# Problem requirements:
The lines from the top of the data down to the line with "The caps the" should be repeated exactly, both ends included.

# Material for this exercise:
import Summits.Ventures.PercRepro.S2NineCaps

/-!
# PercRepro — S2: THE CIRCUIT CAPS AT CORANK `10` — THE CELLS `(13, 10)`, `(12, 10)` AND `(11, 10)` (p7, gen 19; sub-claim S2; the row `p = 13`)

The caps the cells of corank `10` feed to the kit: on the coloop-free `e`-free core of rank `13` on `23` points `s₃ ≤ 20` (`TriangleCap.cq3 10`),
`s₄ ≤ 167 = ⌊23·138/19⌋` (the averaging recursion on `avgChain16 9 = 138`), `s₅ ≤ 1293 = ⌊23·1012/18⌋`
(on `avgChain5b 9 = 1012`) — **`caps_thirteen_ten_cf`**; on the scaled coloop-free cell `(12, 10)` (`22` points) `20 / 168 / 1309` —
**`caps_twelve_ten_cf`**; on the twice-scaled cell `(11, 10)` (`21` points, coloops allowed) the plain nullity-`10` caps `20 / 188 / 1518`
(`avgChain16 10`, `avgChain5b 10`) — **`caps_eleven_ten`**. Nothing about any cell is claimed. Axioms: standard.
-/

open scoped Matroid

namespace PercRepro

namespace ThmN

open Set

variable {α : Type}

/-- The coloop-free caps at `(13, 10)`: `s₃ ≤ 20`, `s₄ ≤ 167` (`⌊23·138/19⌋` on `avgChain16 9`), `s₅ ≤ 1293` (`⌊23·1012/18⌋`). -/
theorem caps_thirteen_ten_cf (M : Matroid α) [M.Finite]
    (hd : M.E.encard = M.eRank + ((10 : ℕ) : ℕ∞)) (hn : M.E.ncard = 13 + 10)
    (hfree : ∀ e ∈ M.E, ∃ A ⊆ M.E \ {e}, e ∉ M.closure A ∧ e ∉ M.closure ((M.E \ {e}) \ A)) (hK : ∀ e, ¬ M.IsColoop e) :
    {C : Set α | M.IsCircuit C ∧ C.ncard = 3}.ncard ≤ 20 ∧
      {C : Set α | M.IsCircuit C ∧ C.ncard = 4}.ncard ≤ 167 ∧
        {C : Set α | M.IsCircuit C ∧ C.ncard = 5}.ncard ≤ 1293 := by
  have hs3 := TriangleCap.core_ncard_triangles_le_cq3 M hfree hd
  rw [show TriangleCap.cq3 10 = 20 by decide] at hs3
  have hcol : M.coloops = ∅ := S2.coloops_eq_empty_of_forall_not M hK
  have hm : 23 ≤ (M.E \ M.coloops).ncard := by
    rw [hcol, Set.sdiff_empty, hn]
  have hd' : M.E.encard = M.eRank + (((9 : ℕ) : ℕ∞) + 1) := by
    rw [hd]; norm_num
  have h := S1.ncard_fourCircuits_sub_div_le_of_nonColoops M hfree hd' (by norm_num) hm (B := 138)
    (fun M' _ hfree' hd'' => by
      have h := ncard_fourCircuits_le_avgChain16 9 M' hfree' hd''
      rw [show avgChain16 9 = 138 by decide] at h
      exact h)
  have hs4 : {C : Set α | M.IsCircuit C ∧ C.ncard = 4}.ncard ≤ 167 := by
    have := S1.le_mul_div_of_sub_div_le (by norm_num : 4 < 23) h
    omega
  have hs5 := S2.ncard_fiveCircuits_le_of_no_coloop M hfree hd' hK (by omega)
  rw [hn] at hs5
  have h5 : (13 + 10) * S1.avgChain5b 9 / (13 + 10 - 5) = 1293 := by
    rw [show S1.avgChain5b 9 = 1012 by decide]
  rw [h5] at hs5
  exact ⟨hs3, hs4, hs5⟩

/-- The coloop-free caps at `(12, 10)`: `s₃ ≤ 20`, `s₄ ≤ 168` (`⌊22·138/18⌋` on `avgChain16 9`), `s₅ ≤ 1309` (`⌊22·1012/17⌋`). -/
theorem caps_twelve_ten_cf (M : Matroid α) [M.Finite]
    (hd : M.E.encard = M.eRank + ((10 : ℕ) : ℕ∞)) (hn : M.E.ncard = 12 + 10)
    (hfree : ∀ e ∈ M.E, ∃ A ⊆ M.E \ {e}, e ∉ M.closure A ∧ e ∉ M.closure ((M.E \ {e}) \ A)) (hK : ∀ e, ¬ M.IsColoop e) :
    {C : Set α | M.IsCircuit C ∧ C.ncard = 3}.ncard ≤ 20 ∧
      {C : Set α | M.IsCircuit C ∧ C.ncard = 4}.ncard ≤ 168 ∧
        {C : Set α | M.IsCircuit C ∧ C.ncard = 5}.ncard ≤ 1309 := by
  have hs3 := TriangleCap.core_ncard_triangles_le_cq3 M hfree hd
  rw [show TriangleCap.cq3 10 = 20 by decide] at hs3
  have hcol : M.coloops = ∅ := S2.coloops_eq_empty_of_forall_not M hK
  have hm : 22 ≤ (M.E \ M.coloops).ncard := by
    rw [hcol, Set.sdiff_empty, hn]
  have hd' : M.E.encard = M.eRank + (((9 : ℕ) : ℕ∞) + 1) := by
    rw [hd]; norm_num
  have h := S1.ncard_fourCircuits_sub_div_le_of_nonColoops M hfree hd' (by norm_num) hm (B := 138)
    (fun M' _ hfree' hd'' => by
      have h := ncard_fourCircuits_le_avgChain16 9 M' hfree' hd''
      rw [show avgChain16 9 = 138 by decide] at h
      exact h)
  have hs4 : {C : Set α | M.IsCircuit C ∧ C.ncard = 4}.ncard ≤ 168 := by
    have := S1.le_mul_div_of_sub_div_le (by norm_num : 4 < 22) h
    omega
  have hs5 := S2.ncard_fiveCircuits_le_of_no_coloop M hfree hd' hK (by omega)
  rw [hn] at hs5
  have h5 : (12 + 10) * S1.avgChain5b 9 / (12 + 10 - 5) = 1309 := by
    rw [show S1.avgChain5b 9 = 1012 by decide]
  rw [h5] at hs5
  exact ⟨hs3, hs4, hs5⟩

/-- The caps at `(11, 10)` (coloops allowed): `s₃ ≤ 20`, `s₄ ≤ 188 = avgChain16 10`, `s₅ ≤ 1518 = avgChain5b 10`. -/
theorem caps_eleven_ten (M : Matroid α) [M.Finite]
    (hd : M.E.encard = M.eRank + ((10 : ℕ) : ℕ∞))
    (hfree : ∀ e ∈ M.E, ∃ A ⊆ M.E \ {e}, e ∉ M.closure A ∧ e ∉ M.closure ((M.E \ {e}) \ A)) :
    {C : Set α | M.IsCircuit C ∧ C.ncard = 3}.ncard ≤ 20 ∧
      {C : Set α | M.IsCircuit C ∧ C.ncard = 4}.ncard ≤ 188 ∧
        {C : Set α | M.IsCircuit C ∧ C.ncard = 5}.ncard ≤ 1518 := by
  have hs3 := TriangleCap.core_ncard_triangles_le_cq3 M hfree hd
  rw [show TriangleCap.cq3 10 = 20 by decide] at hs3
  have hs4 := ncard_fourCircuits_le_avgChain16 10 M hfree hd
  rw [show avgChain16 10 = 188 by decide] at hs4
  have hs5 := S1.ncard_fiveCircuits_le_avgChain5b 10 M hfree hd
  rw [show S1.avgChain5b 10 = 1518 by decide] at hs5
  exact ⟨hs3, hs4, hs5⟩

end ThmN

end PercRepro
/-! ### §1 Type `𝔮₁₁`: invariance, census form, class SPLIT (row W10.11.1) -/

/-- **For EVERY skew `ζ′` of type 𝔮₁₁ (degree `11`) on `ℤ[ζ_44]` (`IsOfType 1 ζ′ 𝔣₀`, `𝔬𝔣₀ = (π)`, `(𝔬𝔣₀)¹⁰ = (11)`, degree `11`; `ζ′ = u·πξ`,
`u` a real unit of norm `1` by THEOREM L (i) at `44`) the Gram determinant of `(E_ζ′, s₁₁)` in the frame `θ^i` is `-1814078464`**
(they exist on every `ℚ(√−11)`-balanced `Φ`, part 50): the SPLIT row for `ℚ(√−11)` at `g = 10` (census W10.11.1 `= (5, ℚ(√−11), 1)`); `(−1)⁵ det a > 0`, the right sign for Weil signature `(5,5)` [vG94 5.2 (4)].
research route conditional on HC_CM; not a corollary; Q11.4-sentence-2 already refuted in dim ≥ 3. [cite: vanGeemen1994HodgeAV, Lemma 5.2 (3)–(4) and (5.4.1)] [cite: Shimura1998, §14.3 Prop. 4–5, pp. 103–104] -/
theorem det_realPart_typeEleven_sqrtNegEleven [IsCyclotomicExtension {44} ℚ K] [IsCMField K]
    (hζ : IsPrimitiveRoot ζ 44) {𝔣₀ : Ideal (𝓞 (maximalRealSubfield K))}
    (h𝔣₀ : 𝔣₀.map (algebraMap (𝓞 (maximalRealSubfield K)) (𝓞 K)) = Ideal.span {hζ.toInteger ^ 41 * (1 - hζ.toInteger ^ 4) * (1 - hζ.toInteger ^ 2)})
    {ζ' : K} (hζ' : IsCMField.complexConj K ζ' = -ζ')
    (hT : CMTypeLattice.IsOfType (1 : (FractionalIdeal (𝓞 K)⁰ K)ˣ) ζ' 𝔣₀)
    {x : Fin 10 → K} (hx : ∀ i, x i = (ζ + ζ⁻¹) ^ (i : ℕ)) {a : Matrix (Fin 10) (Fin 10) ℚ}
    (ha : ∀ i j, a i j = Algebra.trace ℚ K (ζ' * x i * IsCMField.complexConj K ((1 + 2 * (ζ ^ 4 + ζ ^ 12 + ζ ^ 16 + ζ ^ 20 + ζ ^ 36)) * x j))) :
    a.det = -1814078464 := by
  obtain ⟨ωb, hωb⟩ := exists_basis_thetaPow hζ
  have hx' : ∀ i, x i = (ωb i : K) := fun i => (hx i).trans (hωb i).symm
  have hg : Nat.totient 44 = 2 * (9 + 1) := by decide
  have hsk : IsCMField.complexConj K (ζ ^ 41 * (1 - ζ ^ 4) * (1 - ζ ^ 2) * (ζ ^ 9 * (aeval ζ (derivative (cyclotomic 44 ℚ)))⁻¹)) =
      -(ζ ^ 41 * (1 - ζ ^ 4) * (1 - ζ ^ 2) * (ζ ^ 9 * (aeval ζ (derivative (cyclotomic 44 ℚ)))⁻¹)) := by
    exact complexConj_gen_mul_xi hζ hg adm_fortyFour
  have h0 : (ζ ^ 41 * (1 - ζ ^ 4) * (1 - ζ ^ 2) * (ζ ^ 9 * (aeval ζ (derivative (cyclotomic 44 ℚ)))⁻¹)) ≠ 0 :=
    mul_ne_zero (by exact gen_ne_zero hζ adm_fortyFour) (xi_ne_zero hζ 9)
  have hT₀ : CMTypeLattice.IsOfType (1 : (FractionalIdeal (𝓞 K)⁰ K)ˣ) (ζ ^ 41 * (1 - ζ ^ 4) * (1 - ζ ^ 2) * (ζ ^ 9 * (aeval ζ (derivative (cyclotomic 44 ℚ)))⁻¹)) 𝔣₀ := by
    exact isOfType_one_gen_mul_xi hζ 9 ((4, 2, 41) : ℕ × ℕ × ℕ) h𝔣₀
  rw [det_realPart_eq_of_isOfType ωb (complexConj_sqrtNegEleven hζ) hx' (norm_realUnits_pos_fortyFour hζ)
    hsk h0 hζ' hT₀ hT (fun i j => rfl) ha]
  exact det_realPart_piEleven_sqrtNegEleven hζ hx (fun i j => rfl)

# Solution for this task:
import Summits.Ventures.PercRepro.S2NineCaps

/-!
# PercRepro — S2: THE CIRCUIT CAPS AT CORANK `10` — THE CELLS `(13, 10)`, `(12, 10)` AND `(11, 10)` (p7, gen 19; sub-claim S2; the row `p = 13`)

The caps the cells of corank `10` feed to the kit: on the coloop-free `e`-free core of rank `13` on `23` points `s₃ ≤ 20` (`TriangleCap.cq3 10`),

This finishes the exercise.